Sex, Sexuality, and Gender: Final Paper Response

Date: Jan 14, 2019

Abstract

Sex, sexuality, and gender have elicited debate in the recent past about their interpretation and application. Social standards and culture have for a long time been used to assign sexuality to people as either male or female. However, now, there are calls to recognize other sexualities such as herms, ferms, and merms whose characteristics deserve a sexuality of their own. The increase in the number of people who identify themselves as either gays or lesbians and calls for freedom and rights of such people has elicited debates about the role of nature and nurture in determining the sexuality of a person. This has considered vis-a-vis their individual perception of whether they are male, female, or known of the two sexes. In this response paper, the concepts of sex, gender, sexuality, and intersex as well as the social implications of new sexes being accepted in the society will be discussed. I also offer personal perception on sex and sexuality.

Key words: sex, sexuality, gender, sexual orientation, intersex

Introduction

The human history is built on the sexual relationships that people have had with each other over time. The field of human sex and sexuality is particularly interesting because sex is a cultural universal. Just as we have sexual behaviors that for a long time and throughout history have been deemed as normal, there are also those sexual behaviors which have been seen as abnormal. For instance, most societies across the world expected a young man to be attracted to a young woman after which the two would agree to settle in a lasting union in the form of marriage. Women are also automatically expected to be mommies or mommies to be by virtue of having ovaries and a uterus (Springer, 2008, p. 91). In the same way, most societies disapproved homosexuality, child sex, and incest among other weird sexual behaviors. Throughout history, human beings are known to have participated in sexual behaviors in one way or the other.
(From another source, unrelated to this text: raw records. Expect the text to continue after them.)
/-- **"`Re J_t(s) ≪ y^{1/4} + |t| log y`"** (p. 12), in the form used: there are `K₀, K₁ ≥ 0`
(depending on `D, t`) with `|Re J_t(s) − Re s| ≤ K₀ + K₁ log y` whenever `y = Im s ≥ max(1, 2P)`
and `|Re s| ≤ y` (`P` the pole height): each `|ωᵢ s + μᵢ|` lies in `[ωᵢ y/2, (2ωᵢ + |μᵢ|) y]`.
[cite: Dobner2021, proof of Lemma 4 (iii), p. 12] -/
theorem exists_abs_dobnerJ_re_sub_re_le (t : ℝ) : ∃ K₀ K₁ : ℝ, 0 ≤ K₀ ∧ 0 ≤ K₁ ∧ ∀ s : ℂ,
    1 ≤ s.im → 2 * D.poleHeight ≤ s.im → |s.re| ≤ s.im →
      |(D.dobnerJ t s).re - s.re| ≤ K₀ + K₁ * Real.log s.im := by
  set c : Fin D.numGamma → ℝ := fun i ↦
    |Real.log (2 * D.omega i + ‖D.mu i‖)| + |Real.log (D.omega i / 2)| with hc
  have hc0 : ∀ i, 0 ≤ c i := fun i ↦ by positivity
  refine ⟨|t| / 2 * (|Real.log D.Q| + ∑ i, D.omega i * c i), |t| / 2 * D.omegaSum,
    by
      have : 0 ≤ ∑ i, D.omega i * c i := Finset.sum_nonneg fun i _ ↦ mul_nonneg (D.omega_pos i).le (hc0 i)
      positivity,
    mul_nonneg (by positivity) D.omegaSum_nonneg, fun s hy1 hyP hx ↦ ?_⟩
  have hy0 : 0 < s.im := by linarith
  have hlog0 : 0 ≤ Real.log s.im := Real.log_nonneg hy1
  rw [D.dobnerJ_re, add_sub_cancel_left, abs_mul, abs_of_nonneg (by positivity : 0 ≤ |t| / 2)]
  have hns : ‖s‖ ≤ 2 * s.im := by
    calc ‖s‖ ≤ |s.re| + |s.im| := Complex.norm_le_abs_re_add_abs_im s
      _ ≤ s.im + s.im := by rw [abs_of_pos hy0]; linarith
      _ = 2 * s.im := by ring
  -- per-factor bound `|log‖ωᵢ s + μᵢ‖| ≤ log y + cᵢ`
  have hi : ∀ i, |Real.log ‖(D.omega i : ℂ) * s + D.mu i‖| ≤ Real.log s.im + c i := by
    intro i
    have hω := D.omega_pos i
    have hlow : D.omega i * s.im / 2 ≤ ‖(D.omega i : ℂ) * s + D.mu i‖ := D.norm_omega_mul_add_mu_ge i hyP
    have hlow0 : 0 < D.omega i * s.im / 2 := by positivity
    have hw0 : 0 < ‖(D.omega i : ℂ) * s + D.mu i‖ := hlow0.trans_le hlow
    have hup : ‖(D.omega i : ℂ) * s + D.mu i‖ ≤ (2 * D.omega i + ‖D.mu i‖) * s.im := by
      calc ‖(D.omega i : ℂ) * s + D.mu i‖ ≤ ‖(D.omega i : ℂ) * s‖ + ‖D.mu i‖ := norm_add_le _ _
        _ = D.omega i * ‖s‖ + ‖D.mu i‖ := by
            rw [norm_mul, Complex.norm_real, Real.norm_eq_abs, abs_of_pos hω]
        _ ≤ D.omega i * (2 * s.im) + ‖D.mu i‖ * s.im := by
            have := mul_le_mul_of_nonneg_left hns hω.le
            have h2 : ‖D.mu i‖ * 1 ≤ ‖D.mu i‖ * s.im := mul_le_mul_of_nonneg_left hy1 (norm_nonneg _)
            linarith
        _ = (2 * D.omega i + ‖D.mu i‖) * s.im := by ring
    have hup' : Real.log ‖(D.omega i : ℂ) * s + D.mu i‖ ≤
        Real.log (2 * D.omega i + ‖D.mu i‖) + Real.log s.im := by
      rw [← Real.log_mul (by positivity) hy0.ne']
      exact Real.log_le_log hw0 hup
    have hlow' : Real.log (D.omega i / 2) + Real.log s.im ≤
        Real.log ‖(D.omega i : ℂ) * s + D.mu i‖ := by
      rw [← Real.log_mul (by positivity) hy0.ne']
      refine Real.log_le_log (by positivity) ?_
      calc D.omega i / 2 * s.im = D.omega i * s.im / 2 := by ring
        _ ≤ _ := hlow
    rw [abs_le]
    constructor
    · have : -|Real.log (D.omega i / 2)| ≤ Real.log (D.omega i / 2) := neg_abs_le _
      simp only [hc]
      linarith [abs_nonneg (Real.log (2 * D.omega i + ‖D.mu i‖))]
    · have : Real.log (2 * D.omega i + ‖D.mu i‖) ≤ |Real.log (2 * D.omega i + ‖D.mu i‖)| := le_abs_self _
      simp only [hc]
      linarith [abs_nonneg (Real.log (D.omega i / 2))]
  have hsum : |Real.log D.Q + ∑ i, D.omega i * Real.log ‖(D.omega i : ℂ) * s + D.mu i‖| ≤
      |Real.log D.Q| + ∑ i, D.omega i * c i + D.omegaSum * Real.log s.im := by
    calc |Real.log D.Q + ∑ i, D.omega i * Real.log ‖(D.omega i : ℂ) * s + D.mu i‖|
        ≤ |Real.log D.Q| + |∑ i, D.omega i * Real.log ‖(D.omega i : ℂ) * s + D.mu i‖| := abs_add_le _ _
      _ ≤ |Real.log D.Q| + ∑ i, |D.omega i * Real.log ‖(D.omega i : ℂ) * s + D.mu i‖| := by
          gcongr; exact Finset.abs_sum_le_sum_abs _ _
      _ ≤ |Real.log D.Q| + ∑ i, D.omega i * (Real.log s.im + c i) := by
          gcongr with i _
          rw [abs_mul, abs_of_pos (D.omega_pos i)]
          exact mul_le_mul_of_nonneg_left (hi i) (D.omega_pos i).le
      _ = |Real.log D.Q| + ∑ i, D.omega i * c i + D.omegaSum * Real.log s.im := by
          rw [omegaSum, Finset.sum_mul, add_assoc, ← Finset.sum_add_distrib]
          congr 1
          refine Finset.sum_congr rfl fun i _ ↦ ?_
          ring
  calc |t| / 2 * |Real.log D.Q + ∑ i, D.omega i * Real.log ‖(D.omega i : ℂ) * s + D.mu i‖|
      ≤ |t| / 2 * (|Real.log D.Q| + ∑ i, D.omega i * c i + D.omegaSum * Real.log s.im) :=
        mul_le_mul_of_nonneg_left hsum (by positivity)
    _ = _ := by ring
What have been evident though are the differences in societal definition of what constitutes acceptable human sex and sexuality.

Sex, Sexuality, and Gender

Sex is the biological and physiological characteristics that define men and women; whereas gender refers to the socially constructed roles, attributes, as well as behaviors that a society considers appropriate for men and women. On the other hand, sexuality refers to a person’s preference or sexual orientation with regards to one’s sex. Additionally, masculine hegemony is the ability of men to impose a definition of the situation, set the terms in which events are understood, and issues discussed, formulate ideals and define morality as an essential part of this process. Through hegemony, men have built a patriarchal system of viewing sex whereby they are considered as superior to women in the society. This is enforced through gender characteristics that differentiate what men can do from those that women can do in terms of behavior, attributes, and social activities. As such, gender as a construction of social roles is learned through social activities, media, and social hegemony. Masculine hegemony legitimizes patriarchy in the society.
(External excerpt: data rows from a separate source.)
import Summits.HubbardSuperconductivity.HubbardSuperconductivity.Theorems.AnisotropyChordTransferFibre3FinX5Eval

/-!
# Route `AnisotropyChord` / H0 rotor rung: FIN per-`L` GM₃ (X5), `L = 28` — row-C cell facts (X5, point wedges), part `p02`

Kernel facts `xcCellAnyA0 28 (49/50) 100 la lb bn tb = true` (row C of cert cells 23, 24 of `L = 28` with `b = bn/100` and the `T⁺·D` brackets `tb` exported by the row-`N₁` facts `xn28_*`): the two Green point wedges `gWedgePt` are recomputed in the kernel, the profile / gradient tables are built from them by monotonicity (`…FinX5Eval`), and g5's row-C check is decided; assembled in `…FinX5GM3TwentyEight`.
Prover seat `hubbard-h0-rotor-p3` g8; helper for piece A = stmt-HubbardSuperconductivity-23918 of rung 19089 (`--supports`, helper class).
WHAT THIS IS NOT: nothing here proves superconductivity in the Hubbard model (rotor TARGET as worded stays FALSE, g15 verdict); kernel facts for the FIN certificate of ONE conditional reduction.  Tree imports only; zero data; standard axioms.
-/

set_option linter.dupNamespace false
set_option autoImplicit false

namespace Summit.HubbardSuperconductivity.HubbardSuperconductivity.Theorems.AnisotropyChord.Transfer.Fibre3

namespace FinXD

open FinXB FinCell Hole2

set_option maxHeartbeats 4000000 in
/-- row C of cell 23 of `L = 28` (`b = 57/100`). [folklore] -/
theorem xc28_23 : xcCellAnyA0 28 (49/50 : ℚ) 100 120207078102635 123212255055201 57 ((357870647749294 : ℤ), (372308624368691 : ℤ)) = true := by decide +kernel

set_option maxHeartbeats 4000000 in
/-- row C of cell 24 of `L = 28` (`b = 57/100`). [folklore] -/
theorem xc28_24 : xcCellAnyA0 28 (49/50 : ℚ) 100 123212255055201 126292561431582 57 ((366893802561593 : ℤ), (381547749994015 : ℤ)) = true := by decide +kernel

end FinXD

end Summit.HubbardSuperconductivity.HubbardSuperconductivity.Theorems.AnisotropyChord.Transfer.Fibre3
However, with the changing lifestyle, the interpretation of sexuality and sexual activities have bordered on political, economic, and social factors. The involvement of state in the regulation and control of human sex and sexuality is not a recent phenomenon. However, since the advent of civilization, the state has sought to influence the sexuality of its citizens for various reasons. Just as we have certain sexual behaviors that are universally rejected by most societies as abnormal, there are also those that are almost universally accepted as normal. Thus, different societies have developed their own mechanisms to reinforce the acceptable sexual practices.
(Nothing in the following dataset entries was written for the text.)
import Summits.QuantumAdvantage.QuantumAdvantage.Theorems.RingFrameBridge
import Summits.QuantumAdvantage.AdviceFreeQNC0.RingHardOdd
import Summits.QuantumAdvantage.AdviceFreeQNC0.AdviceFreeQNC0Three
import HarnessLib

/-!
# The SPARSE BRIDGE, part A: all-pattern ring hardness on any Dense-3 set of lengths gives the advice-free separation
(supports the ring-hardness items of the `p = 3` leaf, e.g. stmt-QuantumAdvantage-27380; parametric in the prime `p`)

Cell decomp-qadv, seat lens-5 («finite range + asymptotic regime + bridge»), generation 18 — tree twin of §1/§2/§4 of the
generation-17 node `IndexDial` (critic row 74v7: VERIFIED, law files endorsed).  NO NEW `Prop`: the node's currencies
`RingHard8On S p` / `RingHardOddOn L p` / `Dense3 S` are spelled out as hypotheses.

The landed bridge `Theorems.hlfNotFAC0Mod_of_ringHard8` (RingFrameBridge.lean) reads the ring crux `RingHard8 p` at EVERY
multiplier `t = ⌊(N−1)/2⌋`.  But the relation family witnessing `AdviceFreeQNC0Sep p` is ours to choose: the `N × N` grid may
host a square cycle `GridCycle.square t` of any length `8t` with `2t < N`, so ring hardness is needed only along a set `S` of
multipliers that is DENSE-3 — every large `T` has some `t ∈ S` with `t ≤ T ≤ 3t` (then `N ≤ 8t` still holds and the
Razborov–Smolensky degree / error accounting of the tree's proof is verbatim).

* `hlfNotFAC0Mod_of_hardOn` ★ — all-pattern ring hardness (threshold `θ < 1`, every polylog degree) at the lengths `8t`,
  `t ∈ S`, `S` Dense-3 ⟹ `HLFNotFAC0Mod p`; `adviceFreeQNC0Sep_of_hardOn` composes with the landed
  `adviceFreeQNC0Sep_of_hlfNotFAC0Mod`; the case `S = univ` is the tree's landed bridge `Theorems.adviceFreeQNC0Sep_of_ringHard8` (the node's consistency restatement is omitted here, dedup).
* `card_rel_le_of_odd` — pointwise give-away of the even class (odd-class bound `θ·2^(N−1)` ⟹ all-pattern bound
  `((1+θ)/2)·2^N`, from the tree's `card_even_class_le`); `adviceFreeQNC0Sep_of_oddHardOn` — the odd-class currency
  (`RingHardOdd`-shape) at the lengths `8t`, `t ∈ S` suffices.
* `dense3_tower` — every geometric tower `{b·3^j}` (`b ≥ 1`) is Dense-3; hence the OFFER
  `adviceFreeQNC0Sep_of_oddHard_tower` / `adviceFreeQNC0Three_of_oddHard_tower` ★: a prover of ring hardness for the leaf
  may assume the ring length is `n = 8b·3^j` (any fixed base `b ≥ 1`; `b = 2`: `n = 16·3^j`) for all large `j`, at no cost
  to the leaf; `oddHard_tower_of_ringHardOdd` records that this hypothesis is WEAKER than `RingHardOdd p` by name.
-/

set_option linter.dupNamespace false

noncomputable section

open scoped Classical

namespace Summit.QuantumAdvantage.QuantumAdvantage.Theorems.IndexDial

open Finset Polynomial
open Literature.Computability.Cryptography Literature.Computability.Complexity
open Literature.Computability.QuantumComplexity Literature.Computability.MetaComplexity
open Summit.QuantumAdvantage.AdviceFreeQNC0
open Summit.QuantumAdvantage.QuantumAdvantage.Theorems

/-! ## §1 Give-away of the even class, pointwise in the length -/

/-- POINTWISE give-away of the even class (the tree's `ringHardOfOdd`, read at ONE length): a `θ·2^(N−1)` bound on the
solved odd patterns gives a `((1+θ)/2)·2^N` bound on all solved patterns, because the even class has `≤ 2^(N−1)` patterns. -/
theorem card_rel_le_of_odd {p : ℕ} [Fact p.Prime] {θ : ℝ} {N : ℕ} (hN : 1 ≤ N)
    (P : Fin N → Smolensky.CubeFn (ZMod p) N)
    (hodd : ((univ.filter fun x : Fin N → Bool =>
        OddZeros x ∧ RingHLF.Rel x (fun i => decide (P i x = 1))).card : ℝ) ≤ θ * (2 : ℝ) ^ (N - 1)) :
    ((univ.filter fun x : Fin N → Bool => RingHLF.Rel x (fun i => decide (P i x = 1))).card : ℝ) ≤
      (1 + θ) / 2 * (2 : ℝ) ^ N := by
  obtain ⟨n, rfl⟩ : ∃ n, N = n + 1 := ⟨N - 1, by omega⟩
  rw [Nat.add_sub_cancel] at hodd
  set Sx := univ.filter fun x : Fin (n + 1) → Bool => RingHLF.Rel x (fun i => decide (P i x = 1)) with hSx
  have hsplit : Sx.card = (Sx.filter OddZeros).card + (Sx.filter fun x => ¬ OddZeros x).card :=
    (Finset.card_filter_add_card_filter_not _).symm
  have heven : (Sx.filter fun x => ¬ OddZeros x).card ≤ 2 ^ n := by
    refine le_trans (Finset.card_le_card ?_) card_even_class_le
    intro x hx
    rw [mem_filter] at hx ⊢
    exact ⟨mem_univ _, hx.2⟩
  have hoddS : ((Sx.filter OddZeros).card : ℝ) ≤ θ * 2 ^ n := by
    refine le_trans ?_ hodd
    gcongr
    intro x hx
    rw [hSx, mem_filter, mem_filter] at hx
    rw [mem_filter]
    exact ⟨mem_univ _, hx.2, hx.1.2⟩
  have hS : (Sx.card : ℝ) ≤ 2 ^ n + θ * 2 ^ n := by
    have h1 : (Sx.card : ℝ) = ((Sx.filter OddZeros).card : ℝ) +
        ((Sx.filter fun x => ¬ OddZeros x).card : ℝ) := by
      rw [hsplit]; push_cast; ring
    have h2 : ((Sx.filter fun x => ¬ OddZeros x).card : ℝ) ≤ 2 ^ n := by exact_mod_cast heven
    linarith
  have hpow : (2 : ℝ) ^ (n + 1) = 2 * 2 ^ n := by ring
  calc (Sx.card : ℝ) ≤ 2 ^ n + θ * 2 ^ n := hS
    _ = (1 + θ) / 2 * (2 : ℝ) ^ (n + 1) := by rw [hpow]; ring

/-! ## §2 The sparse bridge -/

/-- Arithmetic: `N^K ≤ 2^{(log₂ N + 1)·K}` (copy of the tree's private lemma in RingFrameBridge). -/
private theorem pow_le_two_pow_log_succ_mul (N K : ℕ) :
    N ^ K ≤ 2 ^ ((Nat.log 2 N + 1) * K) := by
  rw [pow_mul]
  exact Nat.pow_le_pow_left (Nat.lt_pow_succ_log_self one_lt_two N).le K

/-- Arithmetic: the degree bound (copy of the tree's private lemma in RingFrameBridge). -/
private theorem degree_bound {p K L d : ℕ} (hK : 1 ≤ K) (hp : 1 ≤ p - 1)
    (hA : (2 * (p - 1) * K) ^ (d + 1) ≤ L) :
    ((p - 1) * ((L + 1) * K)) ^ (d + 1) ≤ L ^ (d + 2) := by
  have hApos : 1 ≤ 2 * (p - 1) * K := by nlinarith
  have hL : 1 ≤ L := le_trans (Nat.one_le_pow _ _ hApos) hA
  calc ((p - 1) * ((L + 1) * K)) ^ (d + 1)
      ≤ (2 * (p - 1) * K * L) ^ (d + 1) := by
        apply Nat.pow_le_pow_left
        nlinarith
    _ = (2 * (p - 1) * K) ^ (d + 1) * L ^ (d + 1) := by rw [mul_pow]
    _ ≤ L * L ^ (d + 1) := Nat.mul_le_mul_right _ hA
    _ = L ^ (d + 2) := by ring

/-- Arithmetic: the error term (copy of the tree's private lemma in RingFrameBridge). -/
private theorem error_bound {N k c : ℕ} {sN D δ : ℝ} (hN : 1 ≤ N) (hs : sN ≤ c * (N : ℝ) ^ k + c)
    (hδ : (2 * c + 2 : ℝ) ≤ δ * N) (hD : ((N : ℝ)) ^ (k + 3) ≤ D) (hDpos : 0 < D) :
    (N : ℝ) * N * (sN + 2) / D ≤ δ := by
  have hN' : (1 : ℝ) ≤ N := by exact_mod_cast hN
  have hNk : (1 : ℝ) ≤ (N : ℝ) ^ k := one_le_pow₀ hN'
  rw [div_le_iff₀ hDpos]
  have h1 : sN + 2 ≤ (2 * c + 2) * (N : ℝ) ^ k := by nlinarith
  have h2 : (N : ℝ) * N * (sN + 2) ≤ (N : ℝ) * N * ((2 * c + 2) * (N : ℝ) ^ k) := by
    have : (0 : ℝ) ≤ (N : ℝ) * N := by positivity
    exact mul_le_mul_of_nonneg_left h1 this
  calc (N : ℝ) * N * (sN + 2) ≤ (N : ℝ) * N * ((2 * c + 2) * (N : ℝ) ^ k) := h2
    _ = (2 * c + 2) * (N : ℝ) ^ (k + 2) := by ring
    _ ≤ δ * N * (N : ℝ) ^ (k + 2) := by
        have : (0 : ℝ) ≤ (N : ℝ) ^ (k + 2) := by positivity
        exact mul_le_mul_of_nonneg_right hδ this
    _ = δ * (N : ℝ) ^ (k + 3) := by ring
    _ ≤ δ * D := by
        have hδ0 : 0 ≤ δ := by
          have : (0 : ℝ) < 2 * c + 2 := by positivity
          nlinarith
        exact mul_le_mul_of_nonneg_left hD hδ0

/-- ★ **THE SPARSE BRIDGE.**  Let `S` be a set of multipliers that is DENSE-3 (`hS`: every `T ≥ T₀` has some `t ∈ S` with
`t ≤ T ≤ 3t`), and suppose ALL-PATTERN RING HARDNESS holds at the lengths `8t`, `t ∈ S` (`h`: some `θ < 1` such that for every
degree exponent `c`, for all large `t ∈ S`, every `𝔽_p`-polynomial strategy of degree `≤ (log₂ (8t))^c` solves `RingHLF.Rel` on at
most `θ·2^(8t)` patterns — the tree's `RingHard8 p` asked only on `S`).  Then `HLFNotFAC0Mod p`.  Proof = the tree's
`hlfNotFAC0Mod_of_ringHard8` re-run with the grid cycle `GridCycle.square t` for `t ∈ S` chosen in `[⌊(N−1)/2⌋/3, ⌊(N−1)/2⌋]`. -/
theorem hlfNotFAC0Mod_of_hardOn (p : ℕ) [Fact p.Prime] {S : Set ℕ}
    (hS : ∃ T₀ : ℕ, ∀ T ≥ T₀, ∃ t ∈ S, t ≤ T ∧ T ≤ 3 * t)
    (h : ∃ θ : ℝ, θ < 1 ∧ ∀ c : ℕ, ∃ t₀ : ℕ, ∀ t ≥ t₀, t ∈ S →
      ∀ P : Fin (8 * t) → Smolensky.CubeFn (ZMod p) (8 * t),
        (∀ i, P i ∈ Smolensky.lowDeg (ZMod p) (8 * t) ((Nat.log 2 (8 * t)) ^ c)) →
        ((univ.filter fun x : Fin (8 * t) → Bool =>
            RingHLF.Rel x (fun i => decide (P i x = 1))).card : ℝ) ≤ θ * (2 : ℝ) ^ (8 * t)) :
    HLFNotFAC0Mod p := by
  have hp := (Fact.out : p.Prime)
  obtain ⟨θ₀, hθ₀, hhard⟩ := h
  obtain ⟨T₀, hT₀⟩ := hS
  set δ : ℝ := (1 - θ₀) / 2 with hδ
  have hδpos : 0 < δ := by rw [hδ]; linarith
  refine ⟨θ₀ + δ, by rw [hδ]; linarith, fun d s => ?_⟩
  -- size bound `s(N) ≤ cs N^ks + cs`
  obtain ⟨cs, ks, hcs⟩ := exists_eval_le_mul_pow_add s
  -- ring hardness at exponent `d + 2`, at multipliers in `S`
  obtain ⟨n₀, hn₀⟩ := hhard (d + 2)
  -- the thresholds
  set K : ℕ := ks + 3 with hK
  set A : ℕ := 2 * (p - 1) * K with hA
  set M : ℕ := ⌈1 / δ⌉₊ with hM
  refine ⟨max (max (6 * n₀ + 13) (2 * T₀ + 1)) (max (M * (2 * cs + 2)) (2 ^ (A ^ (d + 1)))),
    fun N hN r Cs hover hdep hsize => ?_⟩
  have hN13 : 6 * n₀ + 13 ≤ N := le_trans (le_max_left _ _) (le_trans (le_max_left _ _) hN)
  have hNT₀ : 2 * T₀ + 1 ≤ N := le_trans (le_max_right _ _) (le_trans (le_max_left _ _) hN)
  have hNM : M * (2 * cs + 2) ≤ N := le_trans (le_max_left _ _) (le_trans (le_max_right _ _) hN)
  have hNA : 2 ^ (A ^ (d + 1)) ≤ N := le_trans (le_max_right _ _) (le_trans (le_max_right _ _) hN)
  -- the cycle of length `8t` in the grid, `t ∈ S`
  obtain ⟨t, htS, htT, hTt⟩ := hT₀ ((N - 1) / 2) (by omega)
  have ht2 : 2 ≤ t := by omega
  have htN : 2 * t < N := by omega
  have hn3 : 3 ≤ 8 * t := by omega
  have hNn : N ≤ 8 * t := by omega
  have ht₀ : n₀ ≤ t := by omega
  let γ : GridCycle N (8 * t) := GridCycle.square t ht2 htN
  -- the Razborov–Smolensky parameter
  set L : ℕ := Nat.log 2 N with hL
  set ℓ : ℕ := (L + 1) * K with hℓ
  have hℓ1 : 1 ≤ ℓ := by
    rw [hℓ, hK]; nlinarith
  -- degree: `((p-1)ℓ)^{d+1} ≤ (log₂ (8t))^{d+2}`
  have hAL : A ^ (d + 1) ≤ L := by
    rw [hL]
    exact Nat.le_log_of_pow_le one_lt_two hNA
  have hdeg : ((p - 1) * ℓ) ^ (d + 1) ≤ (Nat.log 2 (8 * t)) ^ (d + 2) := by
    have h1 : ((p - 1) * ℓ) ^ (d + 1) ≤ L ^ (d + 2) :=
      degree_bound (by rw [hK]; omega) (by have := hp.two_le; omega) (by rw [← hA]; exact hAL)
    refine h1.trans (Nat.pow_le_pow_left ?_ _)
    rw [hL]
    exact Nat.log_mono_right hNn
  -- the polynomial-map bound from ring hardness at length `8t`, `t ∈ S`
  have hB : ∀ P : Fin (N * N) → Smolensky.CubeFn (ZMod p) (8 * t),
      (∀ j, P j ∈ Smolensky.lowDeg (ZMod p) (8 * t) (((p - 1) * ℓ) ^ (d + 1))) →
        ((univ.filter fun x : Fin (8 * t) → Bool =>
            (fun v => (fun j => decide (P j x = 1)) (finProdFinEquiv v)) ∈
              hlfSolutions (γ.ringInstance x)).card : ℝ) ≤ θ₀ * (2 : ℝ) ^ (8 * t) := by
    intro P hP
    -- the ring outputs of `P`
    let Q : Fin (8 * t) → Smolensky.CubeFn (ZMod p) (8 * t) :=
      fun i => P (finProdFinEquiv (γ.toFun i))
    have hQ : ∀ i, Q i ∈ Smolensky.lowDeg (ZMod p) (8 * t) ((Nat.log 2 (8 * t)) ^ (d + 2)) :=
      fun i => Smolensky.lowDeg_mono hdeg (hP _)
    have hring := hn₀ t ht₀ htS Q hQ
    refine le_trans ?_ hring
    exact_mod_cast card_le_card fun x hx => by
      simp only [mem_filter, mem_univ, true_and] at hx ⊢
      exact GridCycle.rel_of_mem_hlfSolutions hn3 x hx
  -- the relational Razborov–Smolensky lemma
  obtain ⟨x, hx⟩ := Smolensky.exists_uniformProb_le hℓ1
    (fun x : Fin (8 * t) → Bool => encodeHLF (γ.ringInstance x))
    (GridCycle.encodeHLF_ringInstance_subst γ)
    (fun j : Fin (N * N) => Cs (finProdFinEquiv.symm j))
    (fun j => hover _) (fun j => hdep _)
    (fun x z => (fun v => z (finProdFinEquiv v)) ∈ hlfSolutions (γ.ringInstance x)) hB
  refine ⟨γ.ringInstance x, GridCycle.ringInstance_isValid x, ?_⟩
  simp only [Equiv.symm_apply_apply] at hx
  refine hx.trans ?_
  -- the two error terms
  have h2t : (2 : ℝ) ^ (8 * t) ≠ 0 := pow_ne_zero _ two_ne_zero
  rw [mul_div_assoc, div_self h2t, mul_one]
  refine add_le_add le_rfl ?_
  -- `Σ_j (size + 2) ≤ N²(s N + 2)` and `p^ℓ ≥ N^{ks+3}`
  have hpℓpos : (0 : ℝ) < (p : ℝ) ^ ℓ := by
    have : (0 : ℝ) < p := by exact_mod_cast hp.pos
    positivity
  have hsum : (∑ j : Fin (N * N), (((Cs (finProdFinEquiv.symm j)).size : ℝ) + 2)) ≤
      (N : ℝ) * N * (((s.eval N : ℕ) : ℝ) + 2) := by
    calc (∑ j : Fin (N * N), (((Cs (finProdFinEquiv.symm j)).size : ℝ) + 2))
        ≤ ∑ _j : Fin (N * N), (((s.eval N : ℕ) : ℝ) + 2) :=
          sum_le_sum fun j _ => by
            have := hsize (finProdFinEquiv.symm j)
            exact add_le_add (by exact_mod_cast this) le_rfl
      _ = (N : ℝ) * N * (((s.eval N : ℕ) : ℝ) + 2) := by
          rw [sum_const, card_univ, Fintype.card_fin, nsmul_eq_mul]
          push_cast
          ring
  have hD : ((N : ℝ)) ^ (ks + 3) ≤ (p : ℝ) ^ ℓ := by
    have h1 : N ^ (ks + 3) ≤ 2 ^ ℓ := by
      rw [hℓ, hK, hL]
      exact pow_le_two_pow_log_succ_mul N (ks + 3)
    have h2 : 2 ^ ℓ ≤ p ^ ℓ := Nat.pow_le_pow_left hp.two_le ℓ
    exact_mod_cast h1.trans h2
  have hMδ : (2 * cs + 2 : ℝ) ≤ δ * N := by
    have hM1 : (1 : ℝ) / δ ≤ M := by rw [hM]; exact Nat.le_ceil _
    have hMN : ((M * (2 * cs + 2) : ℕ) : ℝ) ≤ N := by exact_mod_cast hNM
    push_cast at hMN
    have hMδ' : 1 ≤ δ * (M : ℝ) := by
      rw [div_le_iff₀ hδpos] at hM1
      linarith
    have h0 : (0 : ℝ) ≤ 2 * cs + 2 := by positivity
    calc (2 * cs + 2 : ℝ) = 1 * (2 * cs + 2) := by ring
      _ ≤ δ * (M : ℝ) * (2 * cs + 2) := mul_le_mul_of_nonneg_right hMδ' h0
      _ = δ * ((M : ℝ) * (2 * cs + 2)) := by ring
      _ ≤ δ * N := mul_le_mul_of_nonneg_left hMN hδpos.le
  calc (∑ j : Fin (N * N), (((Cs (finProdFinEquiv.symm j)).size : ℝ) + 2)) / (p : ℝ) ^ ℓ
      ≤ (N : ℝ) * N * (((s.eval N : ℕ) : ℝ) + 2) / (p : ℝ) ^ ℓ :=
        div_le_div_of_nonneg_right hsum hpℓpos.le
    _ ≤ δ := error_bound (k := ks) (c := cs) (by omega) (by exact_mod_cast hcs N) hMδ hD hpℓpos

/-- ★ the composite: all-pattern ring hardness on ANY Dense-3 set of multipliers gives the advice-free separation
`AdviceFreeQNC0Sep p` (landed `adviceFreeQNC0Sep_of_hlfNotFAC0Mod`). -/
theorem adviceFreeQNC0Sep_of_hardOn (p : ℕ) [Fact p.Prime] {S : Set ℕ}
    (hS : ∃ T₀ : ℕ, ∀ T ≥ T₀, ∃ t ∈ S, t ≤ T ∧ T ≤ 3 * t)
    (h : ∃ θ : ℝ, θ < 1 ∧ ∀ c : ℕ, ∃ t₀ : ℕ, ∀ t ≥ t₀, t ∈ S →
      ∀ P : Fin (8 * t) → Smolensky.CubeFn (ZMod p) (8 * t),
        (∀ i, P i ∈ Smolensky.lowDeg (ZMod p) (8 * t) ((Nat.log 2 (8 * t)) ^ c)) →
        ((univ.filter fun x : Fin (8 * t) → Bool =>
            RingHLF.Rel x (fun i => decide (P i x = 1))).card : ℝ) ≤ θ * (2 : ℝ) ^ (8 * t)) :
    AdviceFreeQNC0Sep p :=
  adviceFreeQNC0Sep_of_hlfNotFAC0Mod p (hlfNotFAC0Mod_of_hardOn p hS h)

end Summit.QuantumAdvantage.QuantumAdvantage.Theorems.IndexDial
Socially, there are various factors that influence the involvement of the state in control and regulation of human sex and sexuality. These include state’s concerns for the health of its people and the need to maintain the morality of the nation. Though this remains controversial with what is moral remaining relative to the each individual’s definition, everybody has a gender identity. Nevertheless, because most people’s gender identities are in line with their gender as stated right from birth, they are not always bothered by it. However, one’s identity as dictated by gender in most societies is of great significance. This is because the societal responses, as well as people’s expectations, are largely based on the way in which a person expresses the identity. The western culture is deeply committed to the idea that there are only two sexes (Fausto-Sterling, 1993). Equally, the religious fraternity finds its place in the social aspect of human sexuality by arguing through their doctrines that certain sexual behaviors should not be allowed in the society. In the recent past, the religious fraternity has been vocal against practices such as homosexuality and incest even though recent studies show that the previously stern opponents of such practices are now softening their stand on these issues.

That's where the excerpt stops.